The finite probabilistic method (averaging / pigeonhole primitive)

This file provides the core averaging lemma underlying the elementary form of Erdős's probabilistic method:

If the sum of a ℕ-valued function f over a finite set s is strictly less than the cardinality of s, then f vanishes somewhere on s.

Interpreting f a as "the number of bad configurations caused by choice a", and sampling a uniformly from s, the expected number of bad configurations is (∑ f) / |s| < 1, so there must exist at least one a ∈ s with f a = 0.

This is used by:

• FormalConjectures/Probabilistic/RamseyDiagonalLowerBound.lean to close the R(k,k) > 2^{k/2} lower bound (Erdős 1947).
• downstream deletion-method / alteration-method arguments.

Both the ℕ-form and a convenience ℝ-form are provided; the latter is useful when the expectation bound is derived via rpow/log manipulations on the reals and only later cast back to counting.

References

• [Er47] Erdős, P. (1947). "Some remarks on the theory of graphs." Bull. Amer. Math. Soc. 53, pp. 292--294.
• [AlSp16] Alon, N. and Spencer, J. (2016). The Probabilistic Method (4th ed.), §1.1.

theorem FormalConjecturesForMathlib.Probability.Finset.exists_eq_zero_of_sum_lt_card {α : Type u_1} {s : Finset α} {f : α → ℕ} (h : ∑ x ∈ s, f x < s.card) : ∃ a ∈ s, f a = 0

Finite probabilistic method (integer form).

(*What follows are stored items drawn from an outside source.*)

/-!
# [Balaban1987RG1] (1.21) p. 264 ⟵ [Balaban1984PropagatorsI] p. 36: NODE E's field `hconv` FOR BAŁABAN'S FLAT `H_k` on the
two-grid carrier — the torus kernel of `H_k` converges ENTRYWISE to its infinite-lattice kernel as the volume grows
(`Beta.RemainderDecay190TwoGridHkLimit`)

statement-level skeleton of published theorems with citation tags; proofs where landed; nothing here is a claim
about the Yang–Mills mass gap.

HONEST FRAMING (cell rule, page 1 of everything).  Discharging `BetaPertH` makes Bałaban's UV stability UNCONDITIONAL —
a real constructive-QFT result; it is NOT the continuum limit and NOT the Clay problem.  This module discharges NOTHING
of `BetaPertH`.  Bookkeeping for the k-uniform remainder chain of row (D4) (`RemainderConst` ⇐ ONE `ChainTFac190`
instance, `Beta.RemainderDecay190`).  Unit `b2b-balaban-beta-an4` gen 102 (BINDER row D4 OWNER; cell pub-balaban).
Imports `B5Hk163Torus` (the typed flat `H_k` and its kernel dictionary), `B5Blocks16` (`blockOf_bpt`) and
`Beta.RemainderDecay190SupNormLimit` (the socket `Data190`, the torus leaf-list carriers, `tcubeOf_proj_mem_tproj`) ONLY;
nothing edited.

WHAT.  The leaf lists of row (D4) consume the (4.35) test vectors `𝒟.hn n X̄ x` of a (190)-socket `𝒟 : Data190` through
NODE E's field `hconv` of `RemainderDecay190.PolLeavesTFac190` ([I] (1.21) p. 264: *"T^{(j+1)} ↗ ℤ^d … This limit exists
by the localized representation (1.7)"*): `r n Y (𝒟.hn n (tproj Y) [x]) → t Y x` for restriction maps
`r n Y : Wn n →L[ℂ] V Y`, as the number `N n` of M-cubes per direction of the torus tends to infinity.  Generation 101 of
this lineage INHABITED NODE D's socket on the TWO-GRID carrier (`Beta.RemainderDecay190TwoGrid`: B-data = coarse 1-forms
`T₁ × Fin D → ℂ`, configurations = fine 1-forms `T_η × Fin D → ℂ`) by Bałaban's own flat linearized minimizer
`H_k = B5Hk163Torus.HkOp nm (fun _ => N n·M)` of [B5] (1.59)–(1.63), hypothesis-free (`Beta.RemainderDecay190TwoGridHk`,
computation rule `𝒟.hn n X̄ y = (p ↦ cube(blockOf p.1) ∈ X̄ ? (H_k δ_{(y,μ₀)})(p) : 0)`).  THIS FILE supplies NODE E's field
for THAT inhabitant, again hypothesis-free, from the tree's Fourier bookkeeping ([B5] p. 36 l. 20–23 *"relating G on the
torus to G on the whole lattice in the usual way"*: the torus kernel is the periodisation of the lattice kernel,
`B4TorusKernel.MultiPeriod.torusKernel_descend_eq`):
* §1 **`tendsto_tsum_translate`** — THE ENTRYWISE VOLUME LIMIT OF A PERIODISATION (ℂ-valued, sup-norm decay, unequal
  periods): if `‖K(y)‖ ≤ M e^{−κ|y|_∞}` on `ℤ^{d+1}` with `κ > 0` and every period `P_n(i) → ∞`, then
  `Σ_{m ∈ ℤ^{d+1}} K(x + P_n m) → K(x)` — Tannery's theorem (`tendsto_tsum_of_dominated_convergence`) with the summable
  majorant `A·Π_i r^{|m_i|}` of `B4TorusKernel.MultiPeriod.norm_translate_le` (valid once `2|x_i| ≤ P_n(i)`) and the
  termwise limits `K(x + P_n m) → 0` (`m ≠ 0`: `|x + P_n m|_∞ ≥ P_n(i) − |x_i| → ∞`).
* §2 **`tendsto_torusKernel_descend`** (+ `_const`, equal periods) — for a strip-regular multiplier `G` the torus kernels
  converge to the lattice kernel: `torusKernel (descendC G) P_n x → latticeKernel G x`; **`tendsto_hker_bpt`** — THE KERNEL OF THE TYPED `H_k`
  CONVERGES: `H_k^{(P_n)}((nm·x̄′ + a, μ), (x̄, λ)) → latticeKernel (G163 nm μ λ a) (x′ − x)` for every mesh `nm`, fine
  offset `a`, directions `μ, λ` and lattice representatives `x′, x ∈ ℤ^{d+1}`, whenever all periods tend to infinity
  (`B5Hk163Torus.hker_bpt` + `gker_toT_eq_torusKernel` + §1; the limit is the `(2π)^{−(d+1)}∫dp′` kernel of [B5] (1.63),
  `B4ContourShift.latticeKernel`, whose decay is `B5Hk163Decay.latticeKernel_G163_decay`).
* §3 **`hconv_twoGrid_HkOp_of_rule`** — NODE E's FIELD ON THE TWO-GRID CARRIER: for ANY (190)-socket `𝒟` over
  `Wn n := T_η(n) × Fin D → ℂ` with generation 101's computation rule (`hrule`), any window of finitely many FINE LATTICE
  BONDS `(nm·x′_i + a_i, μ_i)` with the coarse points `x′_i` inside the cubes of `Y` (`he`), and `N n → ∞`: the window
  read-out of the test vector converges,
  `(𝒟.hn n (tproj Y) [x] (nm·[x′_i] + a_i, μ_i))_i → (latticeKernel (G163 nm μ_i μ₀ a_i) (x′_i − x))_i` — literally the
  field `hconv` with `V Y := ι Y → ℂ`, `r n Y :=` the product of the coordinate projections at the window bonds (a
  continuous linear map, displayed in the statement), `t Y x :=` the window column of the infinite-lattice kernel of `H_k`.
AFTER THIS FILE the flat `H_k` inhabits NODE D (generation 101) AND NODE E (here) of row (D4) with no letter carried; what
it does NOT inhabit is unchanged: the (4.35) representation `hrepr` (NODE B: that `H_k` IS `(δ/δB)𝓗_k(□₀,0)` at zero
background), anything in a background field, (189), (181), the multi-level geometry.  Row D4 class UNCHANGED (instance
0∕1; D4 DISCHARGE NO DATE).  No `def`, no named fact, no `sorry`, standard axioms.  NOT B12 Thm 2, NOT BetaPertH, NOT
the continuum limit, NOT Clay.
HONEST DEPENDENCY: continuum YM on T⁴ ⇐ BetaPertH ∧ nine spine estimates (0/9 proved); BetaPertH ⇐ (D1) ∧ (D4) ∧
CAP+tail; G-an2-4 gates asym, D1 and NE2/3/4.

Sources: [I] = T. Bałaban, *Renormalization group approach to lattice gauge field theories. I*, Commun. Math. Phys.
**109** (1987) 249–301 [Balaban1987RG1], (1.21) p. 264, (4.35) p. 290, (5.10) p. 293; [B5] = T. Bałaban, *Propagators and
renormalization transformations for lattice gauge theories. I*, Commun. Math. Phys. **95** (1984) 17–40
[Balaban1984PropagatorsI], (1.63) p. 28, p. 36 l. 20–23, (1.126) p. 38.  Locations only; the mathematics is [folklore]
Fourier bookkeeping on finite tori and Tannery's theorem, over the tree's `B4TorusKernel` ∕ `B5Hk163Torus` BY NAME.
-/

namespace Literature.MathematicalPhysics.QuantumFieldTheory.Balaban1983to89.Beta.RemainderDecay190TwoGridHkLimit
/-! ## The objects of E–S eq. (17) -/

/-- The tangential part of the local field `J` at the unit vector `x`: `p = J − ⟪J, x⟫ x`
(E–S: `p = (1 − x xᵀ) J`). -/
def tangentKick (J x : V) : V := J - ⟪J, x⟫_ℝ • x

/-- One Euler step of the leading-order flow at one site (E–S eq. (17)) with step constant `c`
(`= ε_s · c_map`): `x ↦ cos(c‖p‖) x + (sin(c‖p‖)/‖p‖) p`, `p = tangentKick J x`; equal to `x` when
`p = 0` (Lean's `0/0 = 0`). -/
def geodesicKick (c : ℝ) (J x : V) : V :=
  cos (c * ‖tangentKick J x‖) • x + (sin (c * ‖tangentKick J x‖) / ‖tangentKick J x‖) • tangentKick J x

/-! ## The tangential part: orthogonality and length -/

section Tangent

variable (J : V) {x : V}

/-- `⟪x, p⟫ = 0` for `‖x‖ = 1`. -/
theorem inner_self_tangentKick (hx : ‖x‖ = 1) : ⟪x, tangentKick J x⟫_ℝ = 0 := by
  simp only [tangentKick, inner_sub_right, real_inner_smul_right, real_inner_self_eq_norm_sq, hx,
    one_pow, mul_one, real_inner_comm x J, sub_self]

/-- `‖p‖² = ‖J‖² − ⟪J, x⟫²` for `‖x‖ = 1`. -/
theorem norm_tangentKick_sq (hx : ‖x‖ = 1) : ‖tangentKick J x‖ ^ 2 = ‖J‖ ^ 2 - ⟪J, x⟫_ℝ ^ 2 := by
  simp only [tangentKick, norm_sub_sq_real, real_inner_smul_right, norm_smul, hx, mul_one,
    Real.norm_eq_abs, sq_abs]
  ring

/-- `⟪J, p⟫ = ‖p‖²` for `‖x‖ = 1`. -/
theorem inner_tangentKick (hx : ‖x‖ = 1) : ⟪J, tangentKick J x⟫_ℝ = ‖tangentKick J x‖ ^ 2 := by
  rw [norm_tangentKick_sq J hx]
  simp only [tangentKick, inner_sub_right, real_inner_smul_right, real_inner_self_eq_norm_sq]
  ring

/-- `⟪J, x⟫ = ‖J‖ cos θ'`, `θ' = angle J x`, for `‖x‖ = 1`. -/
theorem inner_eq_norm_mul_cos_angle (hx : ‖x‖ = 1) : ⟪J, x⟫_ℝ = ‖J‖ * cos (angle J x) := by
  have h := cos_angle_mul_norm_mul_norm J x
  rw [hx, mul_one] at h
  rw [← h, mul_comm]

/-- **`‖p‖ = ‖J‖ sin θ'`** (`θ' = angle J x`, `‖x‖ = 1`): the arc of the kick is
`α = c‖p‖ = κ sin θ'` with `κ = c‖J‖`. -/
theorem norm_tangentKick (hx : ‖x‖ = 1) : ‖tangentKick J x‖ = ‖J‖ * sin (angle J x) := by
  have h := sin_angle_mul_norm_mul_norm J x
  rw [hx, mul_one, real_inner_self_eq_norm_sq, real_inner_self_eq_norm_sq, hx, one_pow, mul_one,
    ← sq, ← norm_tangentKick_sq J hx, Real.sqrt_sq (norm_nonneg _)] at h
  rw [← h, mul_comm]

/-- The arc: `c ‖p‖ = (c‖J‖) · sin θ'`. -/
theorem arc_eq (c : ℝ) (hx : ‖x‖ = 1) :
    c * ‖tangentKick J x‖ = (c * ‖J‖) * sin (angle J x) := by
  rw [norm_tangentKick J hx, mul_assoc]

/-- `(sin α / ‖p‖) · ‖p‖² = sin α · ‖p‖` including the degenerate case `p = 0` (then `α = 0`). -/
theorem sin_div_norm_mul_norm_sq (c : ℝ) (x : V) :
    sin (c * ‖tangentKick J x‖) / ‖tangentKick J x‖ * ‖tangentKick J x‖ ^ 2 =
      sin (c * ‖tangentKick J x‖) * ‖tangentKick J x‖ := by
  rcases eq_or_ne (‖tangentKick J x‖) 0 with h | h
  · rw [h]; simp
  · field_simp

end Tangent

/-! ## Covariance: the kick commutes with every linear isometry applied to field AND site -/

section Covariance

variable {V' : Type*} [NormedAddCommGroup V'] [InnerProductSpace ℝ V'] (R : V →ₗᵢ[ℝ] V')
import Literature.AlgebraicGeometry.GroupSchemes.AffineGroupSchemeSpecPoints
import Literature.AlgebraicGeometry.GroupSchemes.GeneralLinearGroupSchemeBaseChange
import HarnessLib

/-!
# Base change of an affine group scheme over a ring: points over `R″`-algebras and the algebra maps of `Γ`

Layer `Literature/AlgebraicGeometry/GroupSchemes`, namespace `Literature.AlgebraicGeometry.GroupSchemes.AffineGroupScheme` (continues ★
`AffineGroupSchemeHopfAlgebra` p844646 ∕ ★ `AffineGroupSchemeSpecPoints` p844773).  Two small `def`s (`mapSpecOverIso`, `baseChangePtMulEquiv`) +
theorems; no instance, no notation, no named fact, no `sorry`.  Cell `hodgecm-mathlib` (D-0151), programme P6 «MOD», HEART organ (GAP-1)
clause «base change» of F0P6b-plan (g0)'s CENSUS-P6b-HEART-b1b3b4 §0 (points half; the Hopf-algebra identification
`Γ(G_{R′}) ≅ R′ ⊗_R Γ(G)` is the sequel); B-p04 (g36).  Count-neutral Mathlib-side capital: HC_CM is proved only modulo the 7 printed
citations until rung 0 closes; nothing here bears on it.

[GortzWedhorn2020] (4.7.1), (4.15) «`(G ×_S S′)_{S′}(T) = G_S(T)` as groups»; [GortzWedhorn2023] §(27.2).  For a commutative ring `R`, an
`R`-algebra `R′` and a group object `G` of `SchemeOver R`, the base change `G_{R′} := (Over.pullback (Spec R′ → Spec R)).obj G` carries
Mathlib's transported group structure (`Functor.grpObjObj`, scoped instance `CategoryTheory.Obj`).  For every commutative `R′`-algebra `R″`
(an `R`-algebra through the tower):

* §1 `mapSpecOverIso : (Over.map (Spec R′ → Spec R)).obj (specOver R′ R″) ≅ specOver R R″` (the test object `Spec R″` seen over `R`);
* §2 **`baseChangePtMulEquiv G R′ R″ : (specOver R′ R″ ⟶ G_{R′}) ≃* (specOver R R″ ⟶ G)`** — the `R″`-points of the base change ARE the
  `R″`-points of `G`, AS GROUPS (★ `adjunctionHomMulEquiv` for Mathlib `Over.mapPullbackAdj`);
* §3 for `G` affine: `G_{R′}` is affine (`isAffine_pullback_obj_left`) and, composing with ★ `ptEquiv` on both sides,
  **`algHomEquivBaseChange : (Alg G_{R′} →ₐ[R′] R″) ≃ (Alg G →ₐ[R] R″)`**, natural in `R″` (`algHomEquivBaseChange_comp`) and compatible with
  the two functorial group laws (`algHomEquivBaseChange_mul`) — i.e. `Γ(G_{R′})` and `R′ ⊗_R Γ(G)` corepresent the SAME group-valued functor
  on `R′`-algebras (the Yoneda form of `Γ(G_{R′}) ≅ R′ ⊗_R Γ(G)` as Hopf algebras).

## References
* [GortzWedhorn2020] U. Görtz, T. Wedhorn, *Algebraic Geometry I*, 2nd ed. (2020), (4.7.1) (p. 108), (4.15) (p. 116).
* [GortzWedhorn2023] U. Görtz, T. Wedhorn, *Algebraic Geometry II* (2023), §(27.2) (pp. 606–607).
-/

set_option autoImplicit false

-- Mathlib's `Over`/`Scheme` APIs are stated across semireducible wrappers (as in the ★ `GroupSchemes/*` files).
set_option backward.isDefEq.respectTransparency false

universe u

open CategoryTheory CategoryTheory.Limits AlgebraicGeometry MonoidalCategory CartesianMonoidalCategory TensorProduct WithConv

noncomputable section

namespace Literature.AlgebraicGeometry.GroupSchemes

namespace AffineGroupScheme

open scoped MonObj CategoryTheory.Obj

open Literature.AlgebraicGeometry.Motives Literature.NumberTheory.DiophantineGeometry

variable {R : Type u} [CommRing R] (R' : Type u) [CommRing R'] [Algebra R R'] (R'' : Type u) [CommRing R''] [Algebra R R'']
  [Algebra R' R''] [IsScalarTower R R' R'']

/-! ## §1 The test object `Spec R″` over `R′`, seen over `R` -/

/-- **`Spec R″ → Spec R′ → Spec R` is `specOver R R″`** (tower `R → R′ → R″`; `Spec` of a composite).
[cite: GortzWedhorn2020, Section (4.7), (4.7.1) (p. 108)] -/
def mapSpecOverIso :
    (Over.map (Spec.map (CommRingCat.ofHom (algebraMap R R')))).obj (specOver R' R'') ≅ specOver R R'' :=
  Over.isoMk (Iso.refl _) (by
    change 𝟙 _ ≫ Spec.map (CommRingCat.ofHom (algebraMap R R'')) =
      Spec.map (CommRingCat.ofHom (algebraMap R' R'')) ≫ Spec.map (CommRingCat.ofHom (algebraMap R R'))
    rw [Category.id_comp, ← Spec.map_comp, ← CommRingCat.ofHom_comp, ← IsScalarTower.algebraMap_eq])

/-- Its underlying morphism is the identity of `Spec R″`. [cite: GortzWedhorn2020, Section (4.7), (4.7.1) (p. 108)] -/
theorem mapSpecOverIso_hom_left : (mapSpecOverIso (R := R) R' R'').hom.left = 𝟙 (Spec (CommRingCat.of R'')) := rfl

/-! ## §2 `R″`-points of the base change are `R″`-points, as groups -/

section Points

variable (G : SchemeOver R) [GrpObj G]

/-- **`G_{R′}(Spec R″) ≃* G(Spec R″)`**: the points of the base change `(Over.pullback (Spec R′ → Spec R)).obj G` over a commutative
`R′`-algebra `R″` are the points of `G` over `R″`, multiplicatively for Mathlib's `Hom.group` on both sides (transposition along
`Over.mapPullbackAdj`, ★ `adjunctionHomMulEquiv`, then §1). [cite: GortzWedhorn2020, (4.15) and Definition 4.42, p. 116] -/
def baseChangePtMulEquiv :
    (specOver R' R'' ⟶ (Over.pullback (Spec.map (CommRingCat.ofHom (algebraMap R R')))).obj G) ≃* (specOver R R'' ⟶ G) :=
  (adjunctionHomMulEquiv (Over.mapPullbackAdj (Spec.map (CommRingCat.ofHom (algebraMap R R')))) (specOver R' R'') G).symm.trans
    { toFun := fun u => (mapSpecOverIso R' R'').inv ≫ u
      invFun := fun v => (mapSpecOverIso R' R'').hom ≫ v
      left_inv := fun u => by
        change (mapSpecOverIso R' R'').hom ≫ (mapSpecOverIso R' R'').inv ≫ u = u
        rw [Iso.hom_inv_id_assoc]
      right_inv := fun v => by
        change (mapSpecOverIso R' R'').inv ≫ (mapSpecOverIso R' R'').hom ≫ v = v
        rw [Iso.inv_hom_id_assoc]
      map_mul' := fun u v => MonObj.comp_mul _ _ _ }

end Points

/-! ## §3 Affine `G`: the algebra maps of `Γ(G_{R′})` over `R′` are those of `Γ(G)` over `R` -/

section Alg

variable (G : SchemeOver R) [IsAffine G.left]

/-- The base change of an affine `R`-scheme to `R′` is affine. [cite: GortzWedhorn2023, §(27.2) (p. 606)] -/
theorem isAffine_pullback_obj_left :
    IsAffine ((Over.pullback (Spec.map (CommRingCat.ofHom (algebraMap R R')))).obj G).left :=
  inferInstanceAs (IsAffine (pullback G.hom (Spec.map (CommRingCat.ofHom (algebraMap R R')))))

variable [GrpObj G] [IsAffine ((Over.pullback (Spec.map (CommRingCat.ofHom (algebraMap R R')))).obj G).left]

/-- **`Hom_{R′-alg}(Γ(G_{R′}), R″) ≃ Hom_{R-alg}(Γ(G), R″)`** for every commutative `R′`-algebra `R″`: both sides are the `R″`-points
(★ `ptEquiv` on both sides of `baseChangePtMulEquiv`).  This is the Yoneda form of `Γ(G_{R′}) ≅ R′ ⊗_R Γ(G)`.
[cite: GortzWedhorn2023, §(27.2) (pp. 606–607)] -/
def algHomEquivBaseChange :
    (Alg ((Over.pullback (Spec.map (CommRingCat.ofHom (algebraMap R R')))).obj G) →ₐ[R'] R'') ≃ (Alg G →ₐ[R] R'') :=
  ((ptEquiv ((Over.pullback (Spec.map (CommRingCat.ofHom (algebraMap R R')))).obj G) R'').symm.trans
    (baseChangePtMulEquiv R' R'' G).toEquiv).trans (ptEquiv G R'')

/-- Unfolding `algHomEquivBaseChange`. [cite: GortzWedhorn2023, §(27.2) (pp. 606–607)] -/
theorem algHomEquivBaseChange_apply (φ : Alg ((Over.pullback (Spec.map (CommRingCat.ofHom (algebraMap R R')))).obj G) →ₐ[R'] R'') :
    algHomEquivBaseChange R' R'' G φ =
      ptEquiv G R'' (baseChangePtMulEquiv R' R'' G
        ((ptEquiv ((Over.pullback (Spec.map (CommRingCat.ofHom (algebraMap R R')))).obj G) R'').symm φ)) := rfl

/-- **Compatibility with the group laws**: `algHomEquivBaseChange` intertwines the functorial group law of `Γ(G_{R′})` (over `R′`) with that
of `Γ(G)` (over `R`) on `R″`-points. [cite: GortzWedhorn2023, §(27.2) (27.2.1) (pp. 606–607)] -/
theorem algHomEquivBaseChange_mul
    (φ χ : Alg ((Over.pullback (Spec.map (CommRingCat.ofHom (algebraMap R R')))).obj G) →ₐ[R'] R'') :
    algHomEquivBaseChange R' R'' G
        ((groupLaw ((Over.pullback (Spec.map (CommRingCat.ofHom (algebraMap R R')))).obj G)).mul φ χ) =
      (groupLaw G).mul (algHomEquivBaseChange R' R'' G φ) (algHomEquivBaseChange R' R'' G χ) := by
  obtain ⟨u, rfl⟩ := (ptEquiv ((Over.pullback (Spec.map (CommRingCat.ofHom (algebraMap R R')))).obj G) R'').surjective φ
  obtain ⟨v, rfl⟩ := (ptEquiv ((Over.pullback (Spec.map (CommRingCat.ofHom (algebraMap R R')))).obj G) R'').surjective χ
  rw [groupLaw_mul_apply, algHomEquivBaseChange_apply, algHomEquivBaseChange_apply, algHomEquivBaseChange_apply,
    Equiv.symm_apply_apply, Equiv.symm_apply_apply, Equiv.symm_apply_apply, map_mul, groupLaw_mul_apply]

/-- `algHomEquivBaseChange` sends the unit point to the unit point. [cite: GortzWedhorn2023, §(27.2) (27.2.1) (pp. 606–607)] -/
theorem algHomEquivBaseChange_one :
    algHomEquivBaseChange R' R'' G ((groupLaw ((Over.pullback (Spec.map (CommRingCat.ofHom (algebraMap R R')))).obj G)).one R'') =
      (groupLaw G).one R'' := by
  rw [groupLaw_one, groupLaw_one, algHomEquivBaseChange_apply, Equiv.symm_apply_apply, map_one]

end Alg

/-! ## §4 Naturality in the test algebra `R″` -/

section Naturality

variable {R' R''} (G : SchemeOver R) [GrpObj G] {R₃ : Type u} [CommRing R₃] [Algebra R R₃] [Algebra R' R₃] [IsScalarTower R R' R₃]

/-- `Spec` of an `R′`-algebra map `ψ : R″ → R‴`, seen over `R` through `mapSpecOverIso`, is `Spec` of `ψ` restricted to `R`.
[cite: GortzWedhorn2020, Section (4.7), (4.7.1) (p. 108)] -/
theorem mapSpecOverIso_inv_comp_map_specOverMapOfAlgHom (ψ : R'' →ₐ[R'] R₃) :
    (mapSpecOverIso (R := R) R' R₃).inv ≫
        (Over.map (Spec.map (CommRingCat.ofHom (algebraMap R R')))).map (AlgPoints.specOverMapOfAlgHom ψ) =
      AlgPoints.specOverMapOfAlgHom (ψ.restrictScalars R) ≫ (mapSpecOverIso (R := R) R' R'').inv := by
  ext : 1
  change 𝟙 _ ≫ Spec.map (CommRingCat.ofHom ψ.toRingHom) = Spec.map (CommRingCat.ofHom (ψ.restrictScalars R).toRingHom) ≫ 𝟙 _
  rw [Category.id_comp, Category.comp_id]
  rfl

/-- **`baseChangePtMulEquiv` is natural in the test object**: precomposing a point of `G_{R′}` with `Spec ψ` (over `R′`) precomposes its
image with `Spec (ψ|_R)` (over `R`). [cite: GortzWedhorn2020, (4.15) and Definition 4.42, p. 116] -/
theorem baseChangePtMulEquiv_comp (ψ : R'' →ₐ[R'] R₃)
    (u : specOver R' R'' ⟶ (Over.pullback (Spec.map (CommRingCat.ofHom (algebraMap R R')))).obj G) :
    baseChangePtMulEquiv R' R₃ G (AlgPoints.specOverMapOfAlgHom ψ ≫ u) =
      AlgPoints.specOverMapOfAlgHom (ψ.restrictScalars R) ≫ baseChangePtMulEquiv R' R'' G u := by
  change (mapSpecOverIso R' R₃).inv ≫ ((Over.mapPullbackAdj _).homEquiv _ _).symm (AlgPoints.specOverMapOfAlgHom ψ ≫ u) =
    AlgPoints.specOverMapOfAlgHom (ψ.restrictScalars R) ≫ (mapSpecOverIso R' R'').inv ≫ ((Over.mapPullbackAdj _).homEquiv _ _).symm u
  rw [Adjunction.homEquiv_naturality_left_symm, ← Category.assoc, mapSpecOverIso_inv_comp_map_specOverMapOfAlgHom, Category.assoc]

variable [IsAffine G.left] [IsAffine ((Over.pullback (Spec.map (CommRingCat.ofHom (algebraMap R R')))).obj G).left]

/-- **`algHomEquivBaseChange` is natural in the `R′`-algebra `R″`**: for `ψ : R″ →ₐ[R′] R‴`,
`algHomEquivBaseChange (ψ ∘ φ) = (ψ|_R) ∘ algHomEquivBaseChange φ` (★ `ptEquiv_comap` on both sides of `baseChangePtMulEquiv_comp`).
[cite: GortzWedhorn2023, §(27.2) (pp. 606–607)] -/
theorem algHomEquivBaseChange_comp (ψ : R'' →ₐ[R'] R₃)
    (φ : Alg ((Over.pullback (Spec.map (CommRingCat.ofHom (algebraMap R R')))).obj G) →ₐ[R'] R'') :
    algHomEquivBaseChange R' R₃ G (ψ.comp φ) = (ψ.restrictScalars R).comp (algHomEquivBaseChange R' R'' G φ) := by
  obtain ⟨u, rfl⟩ := (ptEquiv ((Over.pullback (Spec.map (CommRingCat.ofHom (algebraMap R R')))).obj G) R'').surjective φ
  rw [algHomEquivBaseChange_apply, algHomEquivBaseChange_apply, Equiv.symm_apply_apply, ← ptEquiv_comap, Equiv.symm_apply_apply,
    baseChangePtMulEquiv_comp, ptEquiv_comap]

end Naturality

end AffineGroupScheme

end Literature.AlgebraicGeometry.GroupSchemes

end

If ∑ x ∈ s, f x < s.card, then there exists a ∈ s with f a = 0.

Proof idea. Contrapositive: if every value is at least 1, the sum is at least s.card · 1 = s.card, contradicting the hypothesis.

theorem FormalConjecturesForMathlib.Probability.Finset.exists_eq_zero_of_real_sum_lt_card {α : Type u_1} {s : Finset α} {f : α → ℕ} (h : ∑ x ∈ s, ↑(f x) < ↑s.card) : ∃ a ∈ s, f a = 0

Finite probabilistic method (real form).

If (∑ x ∈ s, (f x : ℝ)) < s.card, then there exists a ∈ s with f a = 0.

This is the same statement as Finset.exists_eq_zero_of_sum_lt_card after casting the counting inequality to ℝ; it is the convenient entry point when f arises as an expectation whose bound was computed in the reals (e.g. via Real.rpow / Real.log).